The bigger worry was what she hadn’t given me. Adam was right. There was nothing Olivia could teach me about being a good mother to my child. For me, doing right by my kid was always going to be trial and error.
“My connection to Bridget isn’t going to the park or speaking French or reading books,” I explained. “It’s the stories that my dad gave me. That’s how I connect with her, and that’s how he connected with me.” Winging it with tales of La La Land wasn’t a new concept. By all accounts, Alex’s mother had been no prize either.
Although he’d graciously heard me out, Ryan wasn’t quite ready to forfeit. “She knocked herself out trying to fly, Charli,” he pointed out. “You can’t possibly think that’s okay.”
My palms were starting to sweat. I pressed them flat on the counter, appreciating the cool granite. “Perhaps if you hadn’t stolen her wings she might’ve done it.”
“Wings?” he asked incredulously. “You think I stole her wings?”

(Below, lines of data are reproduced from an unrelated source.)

import Literature.Probability.RandomPlanarGeometry.LoewnerBoundaryExtension
import Literature.Probability.RandomPlanarGeometry.SLERestrictionSlidHull
import Literature.Probability.RandomPlanarGeometry.EllipseHulls
import Literature.Probability.RandomPlanarGeometry.RestrictionPullback
import Literature.Probability.RandomPlanarGeometry.RestrictionHullsRiemannProofs
import Literature.Probability.RandomPlanarGeometry.LoewnerSemigroup
import Literature.Probability.RandomPlanarGeometry.HullSubordination
import Literature.Analysis.Complex.AnnulusCrossing
import Literature.Topology.PlaneTopology.HalfDiscCrosscut
import HarnessLib

/-!
# [LSW] Lemma 6.2 for chains generated by a simple curve: `g'_{A_T}(W_T) → 1` at exit times

G. F. Lawler, O. Schramm, W. Werner, *Conformal restriction: the chordal case*, J. Amer. Math.
Soc. **16** (2003) 917–955, arXiv:math/0209343 (**[LSW]**), Lemma 6.2 (p. 23): "Let `A ∈ 𝒬₊`,
let `W : [0, ∞) → ℝ` be continuous, and let `g_t` be the corresponding solution of (2.5). Let
`K_t` be the associated growing hull, and suppose that `⋃_{t>0} K_t ∩ A = ∅`. Let
`T(r) := sup{t ≥ 0 : K_t ⊂ r𝕌}` and `A_t = g_t(A)`. Then `lim_{r → ∞} g'_{A_{T(r)}}(W_{T(r)}) = 1`."

The tree vendors this as the named fact `Loewner.restrictionDeriv_exitTime_gt`
(`SLERestrictionLemmas`), for ALL continuous driving functions. This file PROVES it for the
chains that occur in the application to SLE_{8/3} ([LSW] Thm. 6.1): chains from the origin
(`W 0 = 0`, as everywhere in [LSW]) generated by a SIMPLE curve — the new, weaker named fact
`Loewner.restrictionDeriv_exitTime_gt_simple` and its proof `…_holds`.

**Proof** (the printed extremal-length argument, made quantitative by the length–area
inequalities of `Literature.Analysis.Complex.AnnulusCrossing`). Fix `r` large and an exit time
`t = T(r)`: the tip `z₀ = γ(t)` lies on `|z| = r` and `γ[0, t)` inside (`norm_apply_exitTime`,
`norm_lt_of_lt_exitTime`). Let `g = gₜ`, `f̄ = f̄ₜ` its inverse extended to `ℍ̄`
(`LoewnerBoundaryExtension`), `p = g(a₀) - Wₜ > 0` for the leftmost real point `a₀` of `A`, and
`Ã = g(A') - Wₜ` for the connected set `A' = A ∪ [a₀, R₀]` ([LSW]: "`A' = A ∪ [a₀, a₁]` … `Ã` is
connected"); let `m` be the largest distance of a point of `Ã` from `p`.
1. *Topology.* `γ[0, t]` is a cross-cut of the half-disc `{|z| < r} ∩ ℍ` from `0` to `z₀`; its
   two sides `U₁` (right) and `U₂` (left) come from Newman's theorem (`HalfDiscCrosscut`).
2. *Boundary values.* A real `v ≠ Wₜ` between `g(-r)` and `g(r)` has `|f̄ v| < r` (boundary
   dichotomy and TIP UNIQUENESS `eq_driving_of_bdryInv_eq`); `f` maps the points of `ℍ` near such
   a `v` into `U₁` if `v > Wₜ` and into `U₂` if `v < Wₜ` (`subset_side_of_mem_Ioo_right/left`:
   the side is locally constant in `v` and known next to `g(± r/2)`), while real `v ≤ g(-r)` have
   `|f̄ v| ≥ r`.
3. *Every semicircle about `Wₜ` of radius `s ∈ (0, p)` is mapped by `f̄` onto a curve reaching
   `|z| ≥ r`* (`exists_le_norm_bdryInv_circleMap`): otherwise its image would run inside
   `U₁ ⊔ U₂` from `U₁` (near `Wₜ + s`) to `U₂` (near `Wₜ - s`).
4. *Length–area.* For `u ∈ (m/2, m)` the circle of radius `u` about `p` meets `Ã` (intermediate
   value theorem on the connected `A'`), at a point whose `f̄`-image lies in `A'`, `|·| ≤ R₀`;
   together with 3 (radius `p - u` about `Wₜ`) and the junction `p - u`, either family of
   semicircles crosses an annulus of logarithmic width `≍ log (r/R₀)`, so
   `AnnulusCrossing.mul_log_le_of_forall_crossing_or` gives `m/p → 0` as `r → ∞`.
5. *Comparison.* `A_t - Wₜ ⊆ Ã ⊆ D̄(p, m)`, and a `*`-hull inside `D̄(p, δp)` has
   `Φ'(0) > 1 - ε` for small `δ` (`exists_delta_lt_restrictionDeriv`: dilate a thin half-ellipse
   hull of `EllipseHulls` and use monotonicity of `Φ'(0)`).
-/

noncomputable section

open Set Filter Topology Metric Complex
open UpperHalfPlane (upperHalfPlaneSet isOpen_upperHalfPlaneSet)
open scoped NNReal Pointwise Real

namespace Literature.Probability.RandomPlanarGeometry

/-! ### Small hulls far from the origin have `Φ'(0)` close to `1` -/

/-- **A hull of relative size `δ` about a positive real point has `Φ'(0) > 1 - ε`**: for every
`ε > 0` there is `δ > 0` such that every `*`-hull `B` contained in the closed disc of radius
`δ p` about a real point `p > 0` has `Φ'_B(0) > 1 - ε` (for any restriction data of `B`).
Compare `B ⊆ p · E` with the dilate of a thin half-ellipse hull `E = B(1/2, 3/2; ρ)` around
`[1/2, 3/2]`, whose `Φ'_E(0) = ellDeriv (1/2) (3/2) ρ → 1` as `ρ → 1` (`EllipseHulls`), using
monotonicity (`HasRestrictionDeriv.le_of_subset`) and dilation invariance
(`HasRestrictionDeriv.smulHull`) of `Φ'(0)`. [folklore] -/
theorem exists_delta_lt_restrictionDeriv {ε : ℝ} (hε : 0 < ε) :
    ∃ δ > 0, ∀ {p : ℝ}, 0 < p → ∀ {B : Set ℂ}, IsStarHull B → B ⊆ closedBall (p : ℂ) (δ * p) →
      ∀ {Ψ : ConformalEquiv (upperHalfPlaneSet \ B) upperHalfPlaneSet} {e : ℝ},
        IsRestrictionMap B Ψ → HasRestrictionDeriv B Ψ e → 1 - ε < e := by
  -- the comparison ellipse `E = B(1/2, 3/2; ρ)` with `ρ` close to `1`
  have hab : (1 / 2 : ℝ) < 3 / 2 := by norm_num
  have ha : (0 : ℝ) < 1 / 2 := by norm_num
  obtain ⟨θ, hθ, hθd⟩ := Metric.tendsto_nhds_nhds.1 (tendsto_ellDeriv (1 / 2 : ℝ) (3 / 2)) ε hε
  set ρ : ℝ := max (1 / 2) (1 - θ / 2) with hρdef
  have hρ0 : 0 < ρ := lt_of_lt_of_le (by norm_num) (le_max_left _ _)
  have hρ1 : ρ < 1 := max_lt (by norm_num) (by linarith)
  have hρhalf : 1 / 2 ≤ ρ := le_max_left _ _
  have hdist : dist ρ 1 < θ := by
    rw [Real.dist_eq, abs_of_nonpos (by linarith), neg_sub]
    have : 1 - θ / 2 ≤ ρ := le_max_right _ _
    linarith
  have hderiv : 1 - ε < ellDeriv (1 / 2) (3 / 2) ρ := by
    have h := hθd hdist
    rw [ellDeriv_one hab ha, Real.dist_eq, abs_lt] at h
    linarith [h.1]
  have hH : ellH (1 / 2 : ℝ) (3 / 2) = 1 / 4 := by norm_num [ellH]
  have hC : ellC (1 / 2 : ℝ) (3 / 2) = 1 := by norm_num [ellC]
  have hlevel : jLevel ρ ≤ jLevel (1 / 2) := jLevel_le_jLevel (by norm_num) hρhalf hρ1.le
  have hlevel_half : jLevel (1 / 2 : ℝ) = 5 / 2 := by norm_num [jLevel]
  have hcond : ellH (1 / 2 : ℝ) (3 / 2) * jLevel ρ < ellC (1 / 2) (3 / 2) := by
    rw [hH, hC]
    linarith
  have hlevel2 : 2 < jLevel ρ := by
    have := jLevel_lt_jLevel hρ0 hρ1 le_rfl
    rwa [jLevel_one] at this
  set δ : ℝ := ellH (1 / 2 : ℝ) (3 / 2) * (jLevel ρ - 2) / 2 with hδdef
  have hδ : 0 < δ := by
    rw [hδdef, hH]
    linarith
  refine ⟨δ, hδ, fun {p} hp {B} hB hBsub {Ψ} {e} hΨ he ↦ ?_⟩
  set E : Set ℂ := ellHull (1 / 2) (3 / 2) ρ with hEdef
  have hE : IsStarHull E := (isPlusHull_ellHull hab hρ0 hρ1 hcond).1
  -- `B ⊆ p • E`
  have hsub : B ⊆ p • E := by
    intro z hz
    have hz' : p⁻¹ • z ∈ E := by
      have him : 0 ≤ z.im := by
        have := hB.isBoundedHull.subset_closure hz
        rw [show closure upperHalfPlaneSet = {z : ℂ | 0 ≤ z.im} from closure_setOf_lt_im 0] at this
        exact this
      refine ⟨?_, ?_⟩
      · refine mem_ellRegion_of_infDist_lt hab (δ := 2 * δ) (by rw [hδdef]; linarith) ?_
        have h1 : infDist (p⁻¹ • z) (realSeg (1 / 2 : ℝ) (3 / 2)) ≤ dist (p⁻¹ • z) 1 :=
          infDist_le_dist_of_mem (by
            have : ((1 : ℝ) : ℂ) ∈ realSeg (1 / 2 : ℝ) (3 / 2) :=
              ofReal_mem_realSeg.2 (by rw [uIcc_of_le hab.le]; constructor <;> norm_num)
            simpa using this)
        have h2 : dist (p⁻¹ • z) 1 ≤ δ := by
          have hzd : dist z p ≤ δ * p := mem_closedBall.1 (hBsub hz)
          rw [dist_eq_norm] at hzd ⊢
          have hp' : (p : ℂ) ≠ 0 := by exact_mod_cast hp.ne'
          have : p⁻¹ • z - 1 = (p⁻¹ : ℂ) * (z - p) := by
            rw [Complex.real_smul, mul_sub, ofReal_inv, inv_mul_cancel₀ hp']
          rw [this, norm_mul, norm_inv, Complex.norm_real, Real.norm_eq_abs, abs_of_pos hp,
            inv_mul_le_iff₀ hp]
          linarith
        linarith
      · show 0 ≤ (p⁻¹ • z).im
        rw [Complex.real_smul, mul_im, ofReal_re, ofReal_im, zero_mul, add_zero]
        exact mul_nonneg (inv_nonneg.2 hp.le) him
    have : z = p • (p⁻¹ • z) := by rw [smul_smul, mul_inv_cancel₀ hp.ne', one_smul]
    rw [this]
    exact Set.smul_mem_smul_set hz'
  -- compare `Φ'(0)`
  have hd := HasRestrictionDeriv.smulHull hp (hasRestrictionDeriv_ellConf hab hρ0 hρ1 hcond)
  have hle := HasRestrictionDeriv.le_of_subset (hE.smul hp) hB hsub
    (IsRestrictionMap.smulHull (isRestrictionMap_ellConf hab hρ0 hρ1 hcond) hp) hΨ hd he
  exact hderiv.trans_le hle

/-! ### Two elementary lemmas on intervals -/

/-- A continuous map of an open interval into the disjoint union of two open sets cannot take
values in both. [folklore] -/
theorem not_mem_and_mem_of_continuousOn {φ : ℝ → ℂ} {a b : ℝ} {U V : Set ℂ}
    (hφ : ContinuousOn φ (Ioo a b)) (hU : IsOpen U) (hV : IsOpen V) (hUV : Disjoint U V)
    (hsub : ∀ τ ∈ Ioo a b, φ τ ∈ U ∪ V) {τ₁ τ₂ : ℝ} (h₁ : τ₁ ∈ Ioo a b) (h₂ : τ₂ ∈ Ioo a b)
    (hU₁ : φ τ₁ ∈ U) (hV₂ : φ τ₂ ∈ V) : False := by
  have hpre : IsPreconnected (φ '' Ioo a b) := isPreconnected_Ioo.image φ hφ
  have himg : φ '' Ioo a b ⊆ U ∪ V := by
    rintro _ ⟨τ, hτ, rfl⟩
    exact hsub τ hτ
  rcases hpre.subset_or_subset hU hV hUV himg with h | h
  · exact Set.disjoint_left.1 hUV (h ⟨τ₂, h₂, rfl⟩) hV₂
  · exact Set.disjoint_left.1 hUV (hU₁) (h ⟨τ₁, h₁, rfl⟩)

/-- If a function continuous on `[a, b]` (`a < b`) takes a value in an open set at some point
of `[a, b]`, it does so at a point of the open interval `(a, b)`. [folklore] -/
theorem exists_mem_Ioo_mem_of_continuousOn {ψ : ℝ → ℂ} {a b : ℝ} (hab : a < b)
    (hψ : ContinuousOn ψ (Icc a b)) {θ₀ : ℝ} (hθ₀ : θ₀ ∈ Icc a b) {O : Set ℂ} (hO : IsOpen O)
    (hmem : ψ θ₀ ∈ O) : ∃ θ ∈ Ioo a b, ψ θ ∈ O := by
  have hev : ∀ᶠ θ in 𝓝[Icc a b] θ₀, ψ θ ∈ O := hψ θ₀ hθ₀ (hO.mem_nhds hmem)
  -- the open interval accumulates at every point of `[a, b]`
  have hcl : θ₀ ∈ closure (Ioo a b) := by
    rw [closure_Ioo hab.ne]
    exact hθ₀
  haveI : (𝓝[Ioo a b] θ₀).NeBot := mem_closure_iff_nhdsWithin_neBot.1 hcl
  have hfreq : ∃ᶠ θ in 𝓝[Icc a b] θ₀, θ ∈ Ioo a b :=
    ((eventually_mem_nhdsWithin : ∀ᶠ θ in 𝓝[Ioo a b] θ₀, θ ∈ Ioo a b).frequently).filter_mono
      (nhdsWithin_mono θ₀ Ioo_subset_Icc_self)
  obtain ⟨θ, hθ, hθO⟩ := (hfreq.and_eventually hev).exists
  exact ⟨θ, hθ, hθO⟩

“We all lose them eventually, Ryan,” I said quietly. “The moment you doubt whether you can fly, you cease forever to be able to do it.”
My hothead brother-in-law’s calm façade finally cracked. He demanded that I stop preaching nonsense – something he’d done a million times before.
“It’s from Peter Pan, idiot.”
“That doesn’t make it any more credible.”
Pure frustration escaped me in the form of an angry groan. “You just don’t get it. I’m not crazy. I know the difference between a fairy-tale and real life, but what if there’s the tiniest ring of truth to it?”
He deliberated for a long time, making me hopeful that he trying to understand the stand I was taking. “Impossible,” he finally concluded, shutting me down the same way his father always did.